As Brazil’s Workers’ Party (PT) assembled to celebrate ten years in power in February, President Dilma Rousseff took the opportunity to announce that she would seek a second four-year term in office. At her side was Luiz Inácio Lula da Silva, Rousseff’s predecessor and political mentor, who endorsed her candidacy and described it as the best way to carry on with the PT’s progressive political project. “The opposition can put up whomever they want,” proclaimed the former-mechanic-turned- popular-politician, “but we are going to re-elect Dilma in 2014.”
Lula could have chosen to run for president himself -- and, prior to his endorsement of Rousseff, there had been speculation that he would. But Lula, ever the shrewd political strategist, decided that the best way to achieve his goal of winning electoral hegemony for the PT would be to back Rousseff. In doing so, Lula solidified his role as campaign manager and PT champion as the party tries to fulfill its long-term agenda of transforming Brazil into a more equitable society with ample safety nets for the needy while also making its economy the fifth largest in the world within a decade.
How well has the party done so far? When Rousseff took over the presidency in 2011, she said her priority would be to “end misery” in Brazil. Her tool for doing so would be increasing public stipends for those living on incomes of less than $35 per month. The stipends, part of the Bolsa Família program (which costs about $4 billion per year), go to poor families that keep their children in school and take them for regular health checkups.
By all accounts, Bolsa Família, which reaches about 16 million families, has succeeded in improving nutrition for children, increasing vaccination rates among infants, and providing a minimum income for Brazil’s poorest.
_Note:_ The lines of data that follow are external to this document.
/-- **At a cluster point of the forced orbit the tilted energy is stationary**: if `w` is a cluster
point of `t ↦ φ_t(x)` at `+∞` then `H_f(φ_s w) = H_f(w)` for every `s ≥ 0`. [folklore] -/
theorem tilted_forcedFlow_eq_of_mapClusterPt (x : PhaseSpace N) {w : PhaseSpace N}
    (hw : MapClusterPt w atTop (drivenFlow (P.drift N) x (forceRamp N hN f))) {s : ℝ} (hs : 0 ≤ s) :
    P.hamiltonian N (drivenFlow (P.drift N) w (forceRamp N hN f) s) -
        f * (drivenFlow (P.drift N) w (forceRamp N hN f) s).1 ⟨0, hN⟩ =
      P.hamiltonian N w - f * w.1 ⟨0, hN⟩ := by
  obtain ⟨Einf, hE⟩ := hP.exists_tendsto_tilted_forcedFlow N hN f hdom x
  have hHc := P.continuous_hamiltonian hP.contDiff_U.continuous hP.contDiff_V.continuous N
  set Hf : PhaseSpace N → ℝ := fun y => P.hamiltonian N y - f * y.1 ⟨0, hN⟩ with hHf
  have hHfc : Continuous Hf := hHc.sub (continuous_const.mul ((continuous_apply _).comp continuous_fst))
  have hcont : ∀ r : ℝ, Continuous fun y => Hf (drivenFlow (P.drift N) y (forceRamp N hN f) r) := fun r =>
    hHfc.comp (hP.continuous_forcedFlow_left N hN f r)
  have hval : ∀ r : ℝ, 0 ≤ r → Hf (drivenFlow (P.drift N) w (forceRamp N hN f) r) = Einf := by
    intro r hr
    have hcl : MapClusterPt (Hf (drivenFlow (P.drift N) w (forceRamp N hN f) r)) atTop
        ((fun y => Hf (drivenFlow (P.drift N) y (forceRamp N hN f) r)) ∘ drivenFlow (P.drift N) x (forceRamp N hN f)) :=
      MapClusterPt.continuousAt_comp (f := fun y => Hf (drivenFlow (P.drift N) y (forceRamp N hN f) r))
        (hcont r).continuousAt hw
    have heq : ((fun y => Hf (drivenFlow (P.drift N) y (forceRamp N hN f) r)) ∘ drivenFlow (P.drift N) x (forceRamp N hN f))
        =ᶠ[atTop] fun t => Hf (drivenFlow (P.drift N) x (forceRamp N hN f) (t + r)) := by
      filter_upwards [eventually_ge_atTop 0] with t ht
      simp only [Function.comp_apply]
      rw [hP.forcedFlow_add N hN f x ht hr]
    have hlim : Tendsto (fun t => Hf (drivenFlow (P.drift N) x (forceRamp N hN f) (t + r))) atTop (𝓝 Einf) :=
      hE.comp (tendsto_atTop_add_const_right atTop r tendsto_id)
    exact t2_iff_nhds.1 inferInstance (((hcl.congrFun heq).clusterPt).mono hlim)
  have h0 := hval 0 le_rfl
  rw [hP.forcedFlow_zero N hN f w] at h0
  have h1 := hval s hs
  simp only [hHf] at h0 h1
  rw [h1, ← h0]

omit hdom in
/-- **If the tilted energy is stationary along the forced flow and `γ > 0`, the bath momenta
vanish identically** at every site with `w_i ≠ 0`. [folklore] -/
theorem momentum_eq_zero_of_tilted_const (hγ : 0 < P.γ) (w : PhaseSpace N)
    (h : ∀ s, 0 ≤ s → P.hamiltonian N (drivenFlow (P.drift N) w (forceRamp N hN f) s) -
        f * (drivenFlow (P.drift N) w (forceRamp N hN f) s).1 ⟨0, hN⟩ =
      P.hamiltonian N w - f * w.1 ⟨0, hN⟩)
    (i : Fin N) (hi : bathWeight N i ≠ 0) :
    ∀ s, 0 ≤ s → (drivenFlow (P.drift N) w (forceRamp N hN f) s).2 i = 0 := by
  set D : ℝ → ℝ := fun r => ∑ j, bathWeight N j * (drivenFlow (P.drift N) w (forceRamp N hN f) r).2 j ^ 2 with hD
  have hzc := hP.continuous_forcedFlow N hN f w
  have hDc : Continuous D :=
    continuous_finsetSum _ fun j _ =>
      continuous_const.mul (((continuous_apply j).comp (continuous_snd.comp hzc)).pow 2)
  have hint : ∀ t, 0 ≤ t → ∫ s in (0 : ℝ)..t, D s = 0 := by
    intro t ht
    have h1 := hP.tilted_forcedFlow_eq N hN f w ht
    rw [h t ht] at h1
    have h2 : P.γ * ∫ s in (0 : ℝ)..t, D s = 0 := by linarith
    exact (mul_eq_zero.1 h2).resolve_left hγ.ne'
  have hD0 := eq_zero_of_intervalIntegral_eq_zero hDc hint
  intro s hs
  have hterm := (Finset.sum_eq_zero_iff_of_nonneg fun j _ =>
    mul_nonneg (bathWeight_nonneg N j) (sq_nonneg _)).1 (hD0 s hs) i (Finset.mem_univ i)
  rcases mul_eq_zero.1 hterm with h3 | h3
  · exact absurd h3 hi
  · exact pow_eq_zero_iff (n := 2) two_ne_zero |>.1 h3

end Coercive

/-! ### The component equations of the forced flow -/

section Components

variable (hP : P.IsConfining) (N : ℕ) (hN : 0 < N) (f : ℝ)
include hP

/-- **Position components of the forced integral equation**: `q_i(t) = q_i(0) + ∫₀ᵗ p_i` (the
ramp has no position component). [folklore] -/
theorem forcedFlow_fst_eq (x : PhaseSpace N) (i : Fin N) {t : ℝ} (ht : 0 ≤ t) :
    (drivenFlow (P.drift N) x (forceRamp N hN f) t).1 i =
      x.1 i + ∫ s in (0 : ℝ)..t, (drivenFlow (P.drift N) x (forceRamp N hN f) s).2 i := by
  set z := drivenFlow (P.drift N) x (forceRamp N hN f) with hz
  have hF : IntervalIntegrable (fun s => P.drift N (z s)) volume 0 t :=
    ((hP.continuous_drift N).comp (hP.continuous_forcedFlow N hN f x)).intervalIntegrable 0 t
  have h := hP.forcedFlow_eq_integral N hN f x ht
  have hcomp := ((ContinuousLinearMap.proj (R := ℝ) i).comp
    (ContinuousLinearMap.fst ℝ (Fin N → ℝ) (Fin N → ℝ))).intervalIntegral_comp_comm hF
  have h1 : (z t).1 i = x.1 i + ((∫ s in (0 : ℝ)..t, P.drift N (z s)).1) i := by
    show (drivenFlow (P.drift N) x (forceRamp N hN f) t).1 i = _
    rw [h, Prod.fst_add, Prod.fst_add, forceRamp_fst, Pi.add_apply, Pi.add_apply, Pi.zero_apply,
      add_zero]
  rw [h1]
  congr 1
  simp only [ContinuousLinearMap.coe_comp, ContinuousLinearMap.coe_fst', Function.comp_apply,
    ContinuousLinearMap.proj_apply] at hcomp
  rw [← hcomp]
  refine intervalIntegral.integral_congr fun s _ => ?_
  rw [hP.drift_apply N]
The feel-good program has few detractors, which might be why, on the eve of launching her candidacy, Rousseff announced that the government had discovered another 700,000 families that needed support. She promised to register them for the payments. Naturally, she assumes that doing so will make them more likely to vote for her.
At the same time, Rousseff has cut prices for electricity and eliminated taxes on basic foods. She has also pumped up consumer spending by reducing interest rates on loans at the powerful public banks, which forced private banks to follow suit.
Although Rousseff’s economic policies have been very popular, they are also problematic. What Brazil really needs is a more productive and internationally competitive economy with better paying jobs -- not just coffer-draining social initiatives. Brazil produces gargantuan amounts of high-grade iron ore. But because of stifling taxes and complex bureaucratic regulations at home, domestic steel mills simply cannot compete with competitors overseas. So each year, the country ships millions of tons of iron ore to China, Japan, and South Korea for processing. But many steel producs, like railroad tracks, are then imported back from China. Whenever the government tries to address productivity problems, labor unions, a major PT constituent, go on strike.
Brazil’s public oil sector, too, is bogged down by inefficiency. When Petrobras raised more than $120 billion in 2009 as part of what, at the time, was the largest public share offering in history, many expected a golden age to follow. But since then, oil production has flatlined, and Petrobras shares are now worth only 60 percent of the amount raised by the public offering -- a great disappointment to private investors. In 2012, the company even lost money for the first time in a decade. The lackluster performance is usually blamed on the company’s inability to extract oil discovered in deep offshore fields, as well as on political manipulation of oil prices that deprived Petrobras with revenue it could have invested in production.
Together, Rousseff’s social and economic policies have resulted in an increasingly negative balance sheet, inflation, and growing foreign trade deficits. In 2012, Brazil’s GDP grew by less than one percent, far behind the growth rates of other Latin American countries and the other BRICs. The public, which has enjoyed the consumer boom and is traveling abroad in record numbers, does not seem to care. But a majority of independent analysts are sharply critical of Rousseff´s economic management. At first, Rousseff shrugged off the criticism. In a rather curt rebuttal to critics of her economic management in February, she said they were just “conservatives who don’t understand.”
In recent days, though, it has become clear that Rousseff and her economic team are aware that poor economic results could be a stumbling block with voters if employment rates decline and inflation rises. Right after launching her candidacy, Rousseff sent her economic team on a roadshow to New York, London, and Tokyo to present potential investors with an ambitious portfolio of projects worth $235 billion. In addition, her government renewed efforts to pull in Chinese investment for infrastructure projects, especially a system of inland waterways that would reduce the cost of bringing Brazil’s massive output of agricultural products to the coast for export.
Of course, the huge investments in highways, railroads, ports, and electric power plants are also expected to give momentum to the PT’s election campaign.
The opposition is ready to fight back. Rousseff’s main contender in the election is Aécio Neves, the presidential candidate from the Brazilian Social Democracy Party (PSDB). Neves, now a senator, used to be governor of the state of Minas Gerais, Brazil’s second-largest electoral district. He still has a powerful base there, as well as the active backing of Fernando Henrique Cardoso, who was president from 1995 to 2003. The PSDB team includes a powerful group of economic analysts that were responsible for ending inflation under Cardoso. Accordingly, Neves plans to make inflation and economic management his main points of attack.